Even if they hadn't violated sanctions and even if they hadn't lied 
about it, they shouldn't be here. This gives the Chinese Government--
which in many ways takes advantage of the United States militarily and 
economically and is spying on us by cyber warfare--a great opportunity 
to get right inside all of our communications.
  This is what Director Christopher Wray, appointed by President Trump, 
had to say:

       We're deeply concerned about the risks of allowing any 
     company or entity that is beholden to foreign governments . . 
     . to gain positions of power inside our telecommunications 
     networks. That provides the capacity to exert pressure or 
     control over our telecommunications infrastructure. It 
     provides the capacity to maliciously modify or steal 
     information. And it provides the capacity to conduct 
     undetected espionage.

  ``Undetected espionage,'' the head of the FBI says, is what allowing 
ZTE in America will do. That is the Nation's chief law enforcement 
official--a Republican, appointed by President Trump--testifying that 
ZTE's technology is an espionage risk. What the heck are we doing 
cutting a deal with China--which is no friend of ours on economics and 
is stealing our jobs, stealing our intellectual property--letting them 
into the United States so they can have a window on hearing what our 
companies, our Defense Department, and everyone else are doing?
  Does that make any sense? I don't think so. That is why we have had 
bipartisan support and concern. I want to salute Senator Cornyn, 
Senator Rubio, and Senator Cotton. Their views and mine are not the 
same on a whole lot of issues, but on America's security and letting 
China spy on us, we are the same.
  I urge the Republican leader and the leaders of the bill to include a 
bipartisan amendment, offered by Senators Cotton and Van Hollen, to 
reverse the agreement made by the administration and prevent it from 
being able to provide ZTE relief for at least a year. We have to do 
this.
  God forbid that this country declines, and if they write a book on 
it, this will be one of the key points. We have a chance to stand up to 
China, to protect our national security, and to tell the Chinese that 
they can't keep taking advantage of us, and we are going to back off, 
for no stated good reason, because, clearly, Secretary Ross has said 
the deal he has put in is a good one. Forget about it. It is as weak as 
a wet noodle--fining them $1 billion. They don't care. They are backed 
by the Chinese Government. Putting some outside observers on the 
board--come on. They will not know what is going on because the Chinese 
Government controls just about all the big companies in China. So I 
hope we will stop this.


               Nominations of Thomas Farr and Ryan Bounds

  Mr.
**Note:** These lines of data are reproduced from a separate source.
import Summits.CriticalPhenomena.Ising3DConformalLimit.Theorems.PerfectScreeningMixedSpectralRepresentation
import Summits.CriticalPhenomena.Ising3DConformalLimit.Theses.MirrorHoelderCompactness
import Summits.CriticalPhenomena.Ising3DConformalLimit.Theses.UnitLightCone
import HarnessLib

/-!
# Strategist sketch (cstrat s1, instance UnitLightCone) — SPECTRAL-SIDE forms of the compactness child of crux 1981

Typed statements for the census `STRATEGY-CENSUS-s1-instULC.md` (§Transfer-spectral / §Strengthen). Nothing here is a line or a
stub; these are the S⁺ / transfer targets the census evaluates, elaborated so that they are not prose.

* `AxisHausdorffMoment μ` — `μ` is a representing (Hausdorff-moment / transfer-matrix spectral) measure of the AXIS critical two-point
  function `g(n) = ⟨σ₀σ_{n e₀}⟩_{β_c(3)}`: exists by the landed `mixedSpectralRepresentation_proof` (ADC21 Prop. 5.3 / 8.6) with `s = {0}`,
  `v = 1` (there the site is written `Fin.cons n 0`; `Fin.cons (n:ℤ) 0 = Pi.single 0 n`).
* `SpectralEdgeDoubling` — the spectral measure of `σ₀` is a DOUBLING MEASURE AT THE TOP OF THE SPECTRUM: `U(2y) ≤ K·U(y)` for small `y`, where
  `U(y) = μ[e^{-y}, 1]` is the spectral distribution function in the gap variable `y = −log λ`. Claimed (pen-and-paper, census §Strengthen-spectral):
  `SpectralEdgeDoubling ⟺ TwoPointDoubling` (item 6150) by the O-regular-variation Tauberian theorem for Laplace–Stieltjes transforms
  (de Haan–Stadtmüller 1985; Bingham–Goldie–Teugels §2.10), since `g(n) = ∫ e^{-n y} dU(y)` and `g` is non-increasing.
* `LightConeSaturatedEpisodes` — the negation-side observation typed as a statement about abstract data: every completely monotone sequence with an
  absolutely continuous representing density is the `x_⊥ = 0` section of a mixed spectral measure carried EXACTLY by a unit light cone
  `λ = e^{-|k|}`; hence lattice unit speed (the route's (US) in its lattice reading) does not exclude episodic axis profiles.
-/

noncomputable section

open MeasureTheory Set Filter Real
open scoped Topology

namespace Summit.CriticalPhenomena.Ising3DConformalLimit.Cruxes.ExistsScaleCovariantLimit.StrategistS1ULC

open Literature.Probability.LatticeModels

/-- `μ` represents the axis critical two-point function as a Hausdorff moment sequence on `[0,1]`. -/
def AxisHausdorffMoment (μ : Measure ℝ) : Prop :=
  IsFiniteMeasure μ ∧ μ (Icc (0:ℝ) 1)ᶜ = 0 ∧
    ∀ n : ℕ, criticalTwoPoint 3 (Pi.single 0 (n : ℤ)) = ∫ t, t ^ n ∂μ

/-- **S⁺_spec (SpectralEdgeDoubling).** Every representing measure of the axis function is doubling at the spectral edge `λ = 1`
(gap variable `y = -log λ`): `μ[e^{-2y},1] ≤ K μ[e^{-y},1]` for `0 < y ≤ y₀`. -/
def SpectralEdgeDoubling : Prop :=
  ∀ μ : Measure ℝ, AxisHausdorffMoment μ →
    ∃ K y₀ : ℝ, 0 < K ∧ 0 < y₀ ∧ ∀ y ∈ Ioc (0:ℝ) y₀,
      μ.real (Icc (Real.exp (-(2 * y))) 1) ≤ K * μ.real (Icc (Real.exp (-y)) 1)

/-- The Tauberian dictionary this pass claims on paper (NOT proved here; census §Strengthen-spectral):
spectral-edge doubling ⟺ item 6150. Stated as a `Prop` so that a prover/refuter can pick it up. -/
def SpectralEdgeDoublingIffTwoPointDoubling : Prop :=
  SpectralEdgeDoubling ↔ Summit.CriticalPhenomena.Ising3DConformalLimit.Theses.MirrorHoelderCompactness.TwoPointDoubling

/-- **Light-cone saturation (negation side, abstract).** Any sequence `a n = ∫₀^∞ e^{-n y} u(y) dy` with a nonnegative integrable density `u`
is the transverse-origin section of a "mixed spectral measure" carried exactly by the unit light cone `{(λ,k) : λ = e^{-‖k‖}}` of `[0,1] × ℝ²`:
there is a finite measure `ρ` on `ℝ × EuclideanSpace ℝ (Fin 2)` with `ρ {p | p.1 ≠ Real.exp (-‖p.2‖)} = 0` and `a n = ∫ p, p.1 ^ n ∂ρ`.
(Proof sketch: push `u(y) dy ⊗ (uniform on the circle ‖k‖ = y)` forward along `y ↦ (e^{-y}, k)`.) Consequence recorded in the census: the
route's own lattice unit-speed input (US) cannot separate episodic axis profiles (c14's fat family, all with a.c. densities) from doubling ones. -/
def LightConeSaturatedEpisodes : Prop :=
  ∀ u : ℝ → ℝ, (∀ y, 0 ≤ u y) → IntegrableOn u (Ioi 0) →
    ∃ ρ : Measure (ℝ × EuclideanSpace ℝ (Fin 2)), IsFiniteMeasure ρ ∧
      ρ {p | p.1 ≠ Real.exp (-‖p.2‖)} = 0 ∧
        ∀ n : ℕ, ∫ y in Ioi 0, Real.exp (-(n * y)) * u y = ∫ p, p.1 ^ n ∂ρ

/-- Sanity: the representing measure of the axis function EXISTS (landed ADC21 Prop 5.3, `s = {0}`, `v = 1`), so `SpectralEdgeDoubling`
quantifies over a nonempty family and is not vacuous. -/
theorem exists_axisHausdorffMoment : ∃ μ : Measure ℝ, AxisHausdorffMoment μ := by
  obtain ⟨μ, hfin, hsupp, hmom⟩ :=
    Summit.CriticalPhenomena.Ising3DConformalLimit.Theorems.mixedSpectralRepresentation_proof {0} (fun _ => 1)
  refine ⟨μ, hfin, hsupp, fun n => ?_⟩
  have h := hmom (n : ℤ)
  simp only [Finset.sum_singleton, sub_self, one_mul, Int.natAbs_natCast] at h
  -- `Fin.cons (n:ℤ) 0 = Pi.single 0 n` as sites of `ℤ³`
  have hsite : (Fin.cons (n : ℤ) (0 : Fin 2 → ℤ) : Fin 3 → ℤ) = Pi.single 0 (n : ℤ) := by
    funext i
    refine Fin.cases ?_ (fun j => ?_) i
    · simp
    · simp [Fin.cons_succ, Fin.succ_ne_zero]
  rw [hsite] at h
  exact h

end Summit.CriticalPhenomena.Ising3DConformalLimit.Cruxes.ExistsScaleCovariantLimit.StrategistS1ULC

end
import Literature.Computability.Complexity.GateEliminationCase54Q24

/-!
# Gate elimination: Case 5.4.1.4.2.1 of Li–Yang's Theorem 4.1

"Assume that `u = t`. Then `u` is a `2`-variable feeding `E` and `F`, hence unprotected. In this
case, we can first perform the constant substitution to `x` to trivialize `G`, then remove `B` and
`D` by Rule 3. After this, the gates `E` and `F` are exactly fed by two `2`-variables `z` and `u`,
hence we can perform a constant substitution to `z` or `u`, or an affine substitution `u ← z ⊕ c`
for appropriate `c`, such that the outputs of both `E` and `F` become independent of the inputs.
This allows us to make `3` variables (`x`, `z` and `u`) non-influential with `2` substitutions."
(ECCC TR21-023, §4.1, Case 5.4.1.4.2.1; the paper's `z`, `u` are our `u`, `t`.) PROVED here as
`stepGoal_quad21` (hypothesis `hQ21` of `stepGoal_quadratic_aux`); `B` need not be removed.

## References

* J. Li, T. Yang, *3.1n − o(n) circuit lower bounds for explicit functions*, STOC 2022;
  ECCC TR21-023, §2.4, §4.1 (Case 5.4.1.4.2.1), Lemma 3.11.
-/

namespace Literature.Computability.Complexity

open Finset

namespace Semicircuit

variable {n : ℕ} {f : (Fin n → ZMod 2) → Bool} {d : ℕ} {αφ αI αQ : ℝ}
President, alongside the consideration of the NDAA, we are told 
that the majority intends to see the confirmation of more judicial 
nominations during this work period. In the next few weeks, the Senate 
is likely to take up two highly controversial nominees: Thomas Farr, 
for the Eastern District of North Carolina, and Ryan Bounds, for a 
Ninth Circuit seat in Oregon.
  Thomas Farr has spent a lengthy legal career defending the interests 
of corporations against workers. That seems to be a trademark of so 
many of the nominees of this administration and this Republican Senate. 
He has not once but twice defended the gerrymandering of congressional 
districts by North Carolina's Republicans, and probably worst of all, 
he defended North Carolina's restrictive voter ID law, which ``targeted 
African Americans with almost surgical precision.'' That is not some 
politician's words. Those are the judges of the Fourth Circuit Court of 
Appeals, a rather conservative court. For somebody to target African-
Americans and say, ``let's make

[[Page S3397]]

it less likely they vote and give them less power,'' is such a grand 
step backward in this country, no matter what State you come from--
North Carolina, New York, Oregon. And we are going put this guy on the 
bench? Shame on us. Shame on us.
  By the way, the only reason Farr can be considered for this 
nomination is that an Obama nominee, Jennifer May-Parker, was blocked 
for nearly 3 years via the blue slip. Our Republican friends used the 
blue slip and kept this seat vacant, and now they have undone the blue 
slip in an act of partisanship, narrowness, and enmity in this country, 
and now they are going to fill it with someone like Mr. Farr--again, 
shame.
  Like Mr. Farr, Mr. Bounds is also controversial. Recently, we learned 
that Mr. Bounds had some rather offensive writings that he failed to 
disclose to the bipartisan Judicial Advisory Committee established by 
Senators Wyden and Merkley. That certainly validates their decision to 
withhold the blue slip. Despite the opposition of both home State 
Senators, the majority is moving forward. In doing so, they will 
further erode the century-old blue slip tradition that they themselves 
used to block an unprecedented number of nominees when Obama was 
President.


                             Net Neutrality

  Mr. President, on another matter, the Republican-led FCC's repeal of 
net neutrality goes into effect today. The rules enacted by the Obama 
administration to bar large internet service providers from charging 
customers more for certain content are gone. The rules to bar large 
internet providers from slowing down certain websites are gone. The 
rules ensuring an open and free internet with a level playing field for 
small businesses, public schools, rural Americans, people without a lot 
of money, and communities of color are gone.
  Democrats tried to forestall this day by writing and then passing a 
CRA Act resolution through the Senate. It is bipartisan; some 
Republicans helped us. It couldn't have passed without them. Then, as a 
unified Senate caucus, Democrats sent a letter last week urging Speaker 
Ryan to schedule a vote, which I believe would have passed had it been 
put on the floor of the House of Representatives. Ryan refused to bring 
up the companion legislation to restore net neutrality. Once again, our 
Republican friends in the Senate, the House, and the administration 
have done it over and over, siding with the big, powerful special 
interests--in this case, internet service providers--over the average 
person, who is sort of powerless. How many of us rail against our cable 
bills? How many of us feel helpless when it comes to getting that cable 
bill? This increases the power of the same people.
  Do our Republican friends really want to do that? I guess so. Let me 
put it this way. By refusing to bring up the Senate-passed resolution 
to restore net neutrality, House Republican leaders gave a green light 
to the big internet service providers to charge middle-class Americans, 
small business owners, schools, rural Americans, poorer people, and 
communities of color more than they did before.
  With the exception of three brave Republicans in the Senate, it 
should be crystal clear to the American people that Republicans in 
Congress chose to protect special interests.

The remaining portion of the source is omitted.